Ownership. All work done for the client will be provided upon request once payment for services is rendered. We will provide access to download any logos, graphics, video, or other assets created for the client. For websites, software, or applications, clients will be provided with access to the source code and will be responsible for migrating or setting up hosting on their own servers or environment. They may not resell work without permission from Plexamedia but may use for their own purposes. Plexamedia may reuse portions or the entirety of work for our own purposes.
Term. All monthly services may be cancelled with 30 days notice.
Confidential Information. For the purposes of this Agreement, the term “Confidential Information” means all information disclosed to, or acquired by, Plexamedia, Inc, its employees or agents in connection with, which relates to the Client’s past, present and future research, developments, systems, operations and business activities, including, but not limited to, the following: all items and documents prepared for, or submitted to, the Client in connection with this Agreement; all information specially designated by the Client as confidential; but shall not include any information which was known to Plexamedia, Inc, its employees or agents prior to work commencing.
Plexamedia, Inc acknowledges that pursuant to the performance of its obligations under this Agreement, it may acquire Confidential Information. Plexamedia, Inc covenants and agrees to hold and maintain all Confidential Information in trust and confidence for the Client and not to use Confidential Information other than for the benefit of the Client.
Hosting. The website will be hosted on Plexamedia, Inc server. The Client will be responsible for a minimum hosting fee each month.

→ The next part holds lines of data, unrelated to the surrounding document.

import Summits.ABC.ABC.Theorems.IneffectiveSubspaceUniformSadicTowerFourThreeSlotOnePrime
import Summits.ABC.ABC.Theorems.IneffectiveSubspaceUniformSadicTowerFourThreeSlotFermatCatalan
import Summits.ABC.ABC.Theorems.IneffectiveSubspaceUniformSadicTowerFourKillPaths

/-!
# `UniformSadicTowerFour` (stmt-ABC-14937), line `flat-steep-split` (lead c4): the uniform p-adic
# TWO-LOGARITHM bound V of card `three-prime-powers-padic-exponent` implies UPD(1,2), hence rung 3

Lead c4's normal form of the first OPEN rung `W = 3` (`B₃`: abc with a constant `C(ε)` on the cell
`{ω(abc) ≤ 3}`, `ω` = the number of distinct primes of `abc`) of BoundedOmegaABC — the crux
`UniformSadicTowerFour` modulo the route's crux #6 — is the **one-prime / two-base divisibility
bound** UPD(1,2): for every `ε > 0` there is `C = C(ε)` such that for pairwise distinct primes
`p, q, r` and `Y, Z, t ∈ ℕ`

  `p^t ∣ q^Y r^Z − 1` (with `q^Y r^Z ≥ 2`)  or  `p^t ∣ r^Z − q^Y` (with `q^Y < r^Z`)
  `⟹  p^t ≤ C · (pqr)^(1+ε) · (q^Y r^Z)^ε`

(landed: crux ⟹ UPD(1,2), `onePrimeTwoBase_of_uniformSadicTowerFour`, p155800; UPD(1,2) ⟹ `B₃`,
`boundedOmegaAt_three_of_onePrimeTwoBase`, p156267; `B₃` ⟹ prime Fermat–Catalan bounded,
`primeFermatCatalan_bounded_of_boundedOmegaAt_three`, p155810).  The idea card
`Summits/ABC/ABC/Ideas/three-prime-powers-padic-exponent.md` isolates as the crux of this cell the
conjecture **V** — a UNIFORM p-adic two-logarithm bound, polylogarithmic in the exponents; in the
present divisibility normalisation: for every `ε > 0` there are `κ, C` with

  `t · log p ≤ (1+ε) · log(pqr) + κ · log(max(Y, Z) + 2) + C`

under the same divisibility hypotheses (the card's statement (V) with `A = 1+ε`: "the `p`-part of
a difference of two prime powers is `≤ C (pqr)^A B^κ`", `B = max(Y, Z)`; it is Yu's theorem on
p-adic linear forms in two logarithms with the factor `p` replaced by `log p`, i.e. the
two-logarithm prime-argument case of the p-adic Lang–Waldschmidt conjecture).  This file types the
card's support item N2 ("the reduction V ⟹ P3(A+ε) as Lean statements") in the sharper form
V ⟹ UPD(1,2) ⟹ ALL of rung 3 (not only the three-prime-power shape `p^x + q^y = r^z` of P3):

* `onePrimeTwoBase_of_padicTwoLog` — V ⟹ UPD(1,2);
* `boundedOmegaAt_three_of_padicTwoLog` — hence V ⟹ `B₃`;
* `primeFermatCatalan_bounded_of_onePrimeTwoBase` — UPD(1,2) ⟹ `r^z` is bounded over the prime
  Fermat–Catalan solutions `p^x + q^y = r^z`, `1/x + 1/y + 1/z < 1` (p156267 composed with p155810);
* `not_onePrimeTwoBase_of_threeSlotFamily` — the kill path: the cell crux `ThreeSlotFamily` of
  route `NegOmegaAtlas` (stmt-ABC-1227: for some `δ > 0`, infinitely many abc triples with
  `ω(abc) ≤ 3` and quality `> 1 + δ`) refutes UPD(1,2), through
  `boundedOmegaAt_three_iff_not_threeSlotFamily`.

V and UPD(1,2) are inlined verbatim as the hypotheses `hV`, `hU` (no definitions).

**Proof of `onePrimeTwoBase_of_padicTwoLog` (the polylog term is absorbed by `(q^Y r^Z)^ε`).**
Fix `ε > 0` and the constants `κ, C` of V at `ε`.  Two elementary facts: (i) `q, r ≥ 2` give
`q^Y r^Z ≥ 2^Y 2^Z ≥ 2^{max(Y,Z)}`, so `H := log(q^Y r^Z) ≥ max(Y, Z) · log 2`
(`max_mul_log_two_le`); (ii) a logarithm is eventually below every linear function: there is
`C₁ = C₁(κ, ε)` with `κ · log(B + 2) ≤ ε · log 2 · B + C₁` for all `B ∈ ℕ` (`mul_log_add_two_le`:
WLOG `κ ≥ 0`; with `η = ε log 2 / (κ + 1)` and `log y ≤ y − 1` at `y = η (B + 2)` one gets
`κ log(B + 2) ≤ κη (B + 2) − κ (1 + log η)` and `κη ≤ ε log 2`).  Hence
`t log p ≤ (1+ε) log(pqr) + ε H + C + C₁`, and exponentiating (`p^t = exp(t log p)`,
`x^s = exp(s log x)` for `x > 0`, `exp` monotone) gives UPD(1,2) with `C' = exp(C + C₁) > 0`.

Sources: the idea card `Summits/ABC/ABC/Ideas/three-prime-powers-padic-exponent.md` (statement
(V); "What it needs", item N2) and the crux notes of the line (`Cruxes/UniformSadicTowerFour/`,
lead c4: the normal form UPD(1,2)); the real-analysis bookkeeping is elementary [folklore].
Mathlib only (`Real.log_le_sub_one_of_pos`, `Real.log_mul`, `Real.log_pow`, `Real.log_le_log`,
`Real.exp_log`, `Real.rpow_def_of_pos`, `Real.exp_add`, `Real.exp_le_exp`, `Nat.pow_le_pow_left`,
`Nat.pow_le_pow_right`) plus the landed `boundedOmegaAt_three_of_onePrimeTwoBase`,
`primeFermatCatalan_bounded_of_boundedOmegaAt_three` and
`boundedOmegaAt_three_iff_not_threeSlotFamily`.  No new definitions.  Deliberately NOT here:
V and UPD(1,2) themselves (both OPEN: V is the two-logarithm prime-argument case of the p-adic
Lang–Waldschmidt conjecture and is NOT implied by abc, which on its one-logarithm axis bounds
`t · log p` only linearly in the exponents, whereas UPD(1,2) IS implied by `ABC` —
`onePrimeTwoBase_of_abc`, p155800; here they appear only as the explicit hypotheses `hV`, `hU`),
the effective two-logarithm wall of Yu 2007 with its factor `p / (log p)²` (the sibling stub of
the line, other file), and the shape P3 in isolation.
-/

noncomputable section

-- `Summit.<Summit>.<Problem>` is the mandated summit-side namespace (CONVENTIONS §2); for the
-- single-conjunct summit `ABC` the two coincide, so the duplicate `ABC.ABC` is deliberate.
set_option linter.dupNamespace false

namespace Summit.ABC.ABC.Theorems.UniformSadicTowerFour.BoundedOmega

open Literature.NumberTheory.DiophantineGeometry (IsABCTriple rad rad_def)
open Summit.ABC.ABC.Theses.NegOmegaAtlas (ThreeSlotFamily)
open scoped BigOperators

/-! ## Two elementary estimates: the polylog term is absorbed by `(q^Y r^Z)^ε` -/

/-- **Growth lemma.** For `κ : ℝ` and `ε > 0` there is a constant `C₁ = C₁(κ, ε)` with
`κ · log(B + 2) ≤ ε · log 2 · B + C₁` for every `B : ℕ` (a logarithm is eventually below every
linear function).  Proof: replace `κ` by `κ' = max κ 0 ≥ 0` (the left side only grows, as
`log(B + 2) ≥ 0`), put `η = ε log 2 / (κ' + 1) > 0`, so that `κ' η ≤ ε log 2`, and use
`log y ≤ y − 1` at `y = η (B + 2)`: `log(B + 2) ≤ η (B + 2) − 1 − log η`, whence
`κ' log(B + 2) ≤ κ' η B + (2 κ' η − κ' (1 + log η)) ≤ ε log 2 · B + C₁`. [folklore] -/
private theorem mul_log_add_two_le (κ : ℝ) {ε : ℝ} (hε : 0 < ε) :
    ∃ C₁ : ℝ, ∀ B : ℕ, κ * Real.log ((B + 2 : ℕ) : ℝ) ≤ ε * Real.log 2 * B + C₁ := by
  set κ' : ℝ := max κ 0 with hκ'
  have hκ'0 : 0 ≤ κ' := le_max_right _ _
  have hκκ' : κ ≤ κ' := le_max_left _ _
  have hlog2 : 0 < Real.log 2 := Real.log_pos (by norm_num)
  set η : ℝ := ε * Real.log 2 / (κ' + 1) with hη
  have hη0 : 0 < η := div_pos (mul_pos hε hlog2) (by linarith)
  have h1 : (κ' + 1) * η = ε * Real.log 2 := by
    rw [hη]; field_simp
  have hκ'η : κ' * η ≤ ε * Real.log 2 := by
    rw [← h1]
    exact mul_le_mul_of_nonneg_right (by linarith) hη0.le
  refine ⟨2 * κ' * η - κ' * (1 + Real.log η), fun B => ?_⟩
  have hB : (0 : ℝ) ≤ B := Nat.cast_nonneg B
  have hcast : ((B + 2 : ℕ) : ℝ) = (B : ℝ) + 2 := by push_cast; ring
  rw [hcast]
  have hB2 : (0 : ℝ) < (B : ℝ) + 2 := by linarith
  have hlogB : 0 ≤ Real.log ((B : ℝ) + 2) := Real.log_nonneg (by linarith)
  have hmain : Real.log ((B : ℝ) + 2) ≤ η * ((B : ℝ) + 2) - 1 - Real.log η := by
    have h := Real.log_le_sub_one_of_pos (mul_pos hη0 hB2)
    rw [Real.log_mul hη0.ne' hB2.ne'] at h
    linarith
  calc κ * Real.log ((B : ℝ) + 2) ≤ κ' * Real.log ((B : ℝ) + 2) :=
        mul_le_mul_of_nonneg_right hκκ' hlogB
    _ ≤ κ' * (η * ((B : ℝ) + 2) - 1 - Real.log η) := mul_le_mul_of_nonneg_left hmain hκ'0
    _ = κ' * η * B + (2 * κ' * η - κ' * (1 + Real.log η)) := by ring
    _ ≤ ε * Real.log 2 * B + (2 * κ' * η - κ' * (1 + Real.log η)) := by
        have := mul_le_mul_of_nonneg_right hκ'η hB
        linarith

/-- **Size lemma.** For `q, r ≥ 2` and `Y, Z : ℕ`: `max(Y, Z) · log 2 ≤ log(q^Y r^Z)`, because
`2^{max(Y,Z)} ≤ 2^{Y+Z} = 2^Y 2^Z ≤ q^Y r^Z`. [folklore] -/
private theorem max_mul_log_two_le {q r : ℕ} (hq : 2 ≤ q) (hr : 2 ≤ r) (Y Z : ℕ) :
    ((max Y Z : ℕ) : ℝ) * Real.log 2 ≤ Real.log ((q ^ Y * r ^ Z : ℕ) : ℝ) := by
  have h1 : 2 ^ max Y Z ≤ q ^ Y * r ^ Z :=
    calc 2 ^ max Y Z ≤ 2 ^ (Y + Z) := Nat.pow_le_pow_right (by norm_num) (by omega)
      _ = 2 ^ Y * 2 ^ Z := pow_add 2 Y Z
      _ ≤ q ^ Y * r ^ Z := Nat.mul_le_mul (Nat.pow_le_pow_left hq Y) (Nat.pow_le_pow_left hr Z)
  have h2 : (2 : ℝ) ^ max Y Z ≤ ((q ^ Y * r ^ Z : ℕ) : ℝ) := by exact_mod_cast h1
  rw [← Real.log_pow]
  exact Real.log_le_log (by positivity) h2

/-! ## V ⟹ UPD(1,2) ⟹ rung `W = 3` -/

/-- **V_{1+ε} ⟹ UPD(1,2).**  The uniform p-adic two-logarithm bound V of the card
`three-prime-powers-padic-exponent` — for every `ε > 0` there are `κ, C` with
`t · log p ≤ (1+ε) log(pqr) + κ log(max(Y,Z) + 2) + C` whenever `p^t` divides `q^Y r^Z − 1`
(`q^Y r^Z ≥ 2`) or `r^Z − q^Y` (`q^Y < r^Z`), `p, q, r` pairwise distinct primes (polylogarithmic
in the exponents: Yu's theorem with `log p` in place of `p`) — implies the one-prime / two-base
divisibility bound UPD(1,2): `p^t ≤ C' (pqr)^(1+ε) (q^Y r^Z)^ε` with `C' = C'(ε) > 0`.
Proof: with `B = max(Y, Z)`, `κ log(B + 2) ≤ ε B log 2 + C₁ ≤ ε log(q^Y r^Z) + C₁`
(`mul_log_add_two_le`, `max_mul_log_two_le`), so
`t log p ≤ (1+ε) log(pqr) + ε log(q^Y r^Z) + C + C₁`; exponentiate (`p^t = exp(t log p)`,
`x^s = exp(s log x)` for `x > 0`) with `C' = exp(C + C₁)`. [folklore] -/
theorem onePrimeTwoBase_of_padicTwoLog
    (hV : ∀ ε : ℝ, 0 < ε → ∃ κ C : ℝ, ∀ p q r : ℕ, p.Prime → q.Prime → r.Prime →
      p ≠ q → p ≠ r → q ≠ r → ∀ Y Z t : ℕ,
      (p ^ t ∣ q ^ Y * r ^ Z - 1 ∧ 2 ≤ q ^ Y * r ^ Z) ∨ (p ^ t ∣ r ^ Z - q ^ Y ∧ q ^ Y < r ^ Z) →
      (t : ℝ) * Real.log p ≤
        (1 + ε) * Real.log (p * q * r : ℕ) + κ * Real.log (max Y Z + 2 : ℕ) + C) :
    ∀ ε : ℝ, 0 < ε → ∃ C : ℝ, 0 < C ∧ ∀ p q r : ℕ, p.Prime → q.Prime → r.Prime →
      p ≠ q → p ≠ r → q ≠ r → ∀ Y Z t : ℕ,
      (p ^ t ∣ q ^ Y * r ^ Z - 1 ∧ 2 ≤ q ^ Y * r ^ Z) ∨ (p ^ t ∣ r ^ Z - q ^ Y ∧ q ^ Y < r ^ Z) →
      ((p ^ t : ℕ) : ℝ) ≤ C * ((p * q * r : ℕ) : ℝ) ^ (1 + ε) * ((q ^ Y * r ^ Z : ℕ) : ℝ) ^ ε := by
  intro ε hε
  obtain ⟨κ, C, hκC⟩ := hV ε hε
  obtain ⟨C₁, hC₁⟩ := mul_log_add_two_le κ hε
  refine ⟨Real.exp (C + C₁), Real.exp_pos _, ?_⟩
  intro p q r hp hq hr hpq hpr hqr Y Z t hyp
  have hmain := hκC p q r hp hq hr hpq hpr hqr Y Z t hyp
  have hp0 : (0 : ℝ) < p := by exact_mod_cast hp.pos
  have hM : (0 : ℝ) < ((p * q * r : ℕ) : ℝ) := by
    exact_mod_cast mul_pos (mul_pos hp.pos hq.pos) hr.pos
  have hN : (0 : ℝ) < ((q ^ Y * r ^ Z : ℕ) : ℝ) := by
    exact_mod_cast mul_pos (pow_pos hq.pos Y) (pow_pos hr.pos Z)
  -- the polylog term is absorbed: `κ log(max Y Z + 2) ≤ ε log(q^Y r^Z) + C₁`
  have hkey : κ * Real.log ((max Y Z + 2 : ℕ) : ℝ) ≤
      ε * Real.log ((q ^ Y * r ^ Z : ℕ) : ℝ) + C₁ := by
    have h1 := hC₁ (max Y Z)
    have h2 := mul_le_mul_of_nonneg_left (max_mul_log_two_le hq.two_le hr.two_le Y Z) hε.le
    linarith
  -- exponentiate
  have hL : ((p ^ t : ℕ) : ℝ) = Real.exp ((t : ℝ) * Real.log p) := by
    rw [Nat.cast_pow, ← Real.log_pow, Real.exp_log (pow_pos hp0 t)]
  have hR : Real.exp (C + C₁) * ((p * q * r : ℕ) : ℝ) ^ (1 + ε) * ((q ^ Y * r ^ Z : ℕ) : ℝ) ^ ε =
      Real.exp (C + C₁ + Real.log ((p * q * r : ℕ) : ℝ) * (1 + ε) +
        Real.log ((q ^ Y * r ^ Z : ℕ) : ℝ) * ε) := by
    rw [Real.rpow_def_of_pos hM, Real.rpow_def_of_pos hN, ← Real.exp_add, ← Real.exp_add]
  rw [hL, hR, Real.exp_le_exp]
  linarith

/-- **V_{1+ε} ⟹ B₃.** The uniform p-adic two-logarithm bound V implies abc with a constant `C(ε)`
on the cell `{ω(abc) ≤ 3}` — the first open rung `W = 3` of BoundedOmegaABC: V ⟹ UPD(1,2)
(`onePrimeTwoBase_of_padicTwoLog`) ⟹ `B₃` (`boundedOmegaAt_three_of_onePrimeTwoBase`, charging one
prime with the squaring trick). [folklore] -/
theorem boundedOmegaAt_three_of_padicTwoLog
    (hV : ∀ ε : ℝ, 0 < ε → ∃ κ C : ℝ, ∀ p q r : ℕ, p.Prime → q.Prime → r.Prime →
      p ≠ q → p ≠ r → q ≠ r → ∀ Y Z t : ℕ,
      (p ^ t ∣ q ^ Y * r ^ Z - 1 ∧ 2 ≤ q ^ Y * r ^ Z) ∨ (p ^ t ∣ r ^ Z - q ^ Y ∧ q ^ Y < r ^ Z) →
      (t : ℝ) * Real.log p ≤
        (1 + ε) * Real.log (p * q * r : ℕ) + κ * Real.log (max Y Z + 2 : ℕ) + C) :
    ∀ ε : ℝ, 0 < ε → ∃ C : ℝ, 0 < C ∧ ∀ a b c : ℕ, IsABCTriple a b c →
      (a * b * c).primeFactors.card ≤ 3 → (c : ℝ) < C * ((rad a b c : ℕ) : ℝ) ^ (1 + ε) :=
  boundedOmegaAt_three_of_onePrimeTwoBase (onePrimeTwoBase_of_padicTwoLog hV)

/-- **UPD(1,2) ⟹ prime Fermat–Catalan bounded.** Under the one-prime / two-base divisibility bound
UPD(1,2), `r^z` is bounded over all solutions of `p^x + q^y = r^z` in primes `p ≠ q`, `r` with
hyperbolic signature `1/x + 1/y + 1/z < 1` (written `yz + xz + xy < xyz`): UPD(1,2) ⟹ `B₃`
(`boundedOmegaAt_three_of_onePrimeTwoBase`) ⟹ the claim
(`primeFermatCatalan_bounded_of_boundedOmegaAt_three`). [folklore] -/
theorem primeFermatCatalan_bounded_of_onePrimeTwoBase
    (hU : ∀ ε : ℝ, 0 < ε → ∃ C : ℝ, 0 < C ∧ ∀ p q r : ℕ, p.Prime → q.Prime → r.Prime →
      p ≠ q → p ≠ r → q ≠ r → ∀ Y Z t : ℕ,
      (p ^ t ∣ q ^ Y * r ^ Z - 1 ∧ 2 ≤ q ^ Y * r ^ Z) ∨ (p ^ t ∣ r ^ Z - q ^ Y ∧ q ^ Y < r ^ Z) →
      ((p ^ t : ℕ) : ℝ) ≤ C * ((p * q * r : ℕ) : ℝ) ^ (1 + ε) * ((q ^ Y * r ^ Z : ℕ) : ℝ) ^ ε) :
    ∃ N : ℕ, ∀ p q r x y z : ℕ, p.Prime → q.Prime → r.Prime → p ≠ q → p ^ x + q ^ y = r ^ z →
      y * z + x * z + x * y < x * y * z → r ^ z ≤ N :=
  primeFermatCatalan_bounded_of_boundedOmegaAt_three (boundedOmegaAt_three_of_onePrimeTwoBase hU)

/-- **Kill path.** A three-slot violating family — the cell crux `ThreeSlotFamily` of route
`NegOmegaAtlas` (stmt-ABC-1227): for some `δ > 0` there are infinitely many abc triples with
`ω(abc) ≤ 3` and quality `> 1 + δ` — refutes UPD(1,2), because UPD(1,2) gives `B₃`
(`boundedOmegaAt_three_of_onePrimeTwoBase`) and `B₃` is `¬ThreeSlotFamily`
(`boundedOmegaAt_three_iff_not_threeSlotFamily`). [folklore] -/
theorem not_onePrimeTwoBase_of_threeSlotFamily (h : ThreeSlotFamily) :
    ¬ ∀ ε : ℝ, 0 < ε → ∃ C : ℝ, 0 < C ∧ ∀ p q r : ℕ, p.Prime → q.Prime → r.Prime →
      p ≠ q → p ≠ r → q ≠ r → ∀ Y Z t : ℕ,
      (p ^ t ∣ q ^ Y * r ^ Z - 1 ∧ 2 ≤ q ^ Y * r ^ Z) ∨ (p ^ t ∣ r ^ Z - q ^ Y ∧ q ^ Y < r ^ Z) →
      ((p ^ t : ℕ) : ℝ) ≤ C * ((p * q * r : ℕ) : ℝ) ^ (1 + ε) * ((q ^ Y * r ^ Z : ℕ) : ℝ) ^ ε :=
  fun hU => (boundedOmegaAt_three_iff_not_threeSlotFamily.mp
    (boundedOmegaAt_three_of_onePrimeTwoBase hU)) h

end Summit.ABC.ABC.Theorems.UniformSadicTowerFour.BoundedOmega

end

Severability. If any paragraph of this Agreement or any portion thereof is determined to be unenforceable or invalid by the decision of any court by competent jurisdiction, which determination is not appealed or appealable, for any reason whatsoever, such unenforceability or invalidity shall not invalidate the whole Agreement, but the Agreement shall be construed as if it did not contain the particular provision held to be invalid and the rights and obligations of the parties shall be construed and enforced accordingly.
Further Assurances. The parties hereto covenant and agree that each shall and will, upon reasonable re- quest of the other, make, do, execute or cause to be made, done or executed, all such further and other lawful acts, deeds, things, devices and assurances whatsoever for the better or more perfect and absolute performance of the terms and conditions of this Agreement.
Governing Law. This Agreement shall be governed by and construed in accordance with the laws of the State of Alabama. All claims, causes of action or complaints arising from this Agreement are subject to the sole jurisdiction of the courts located in Etowah County, Alabama.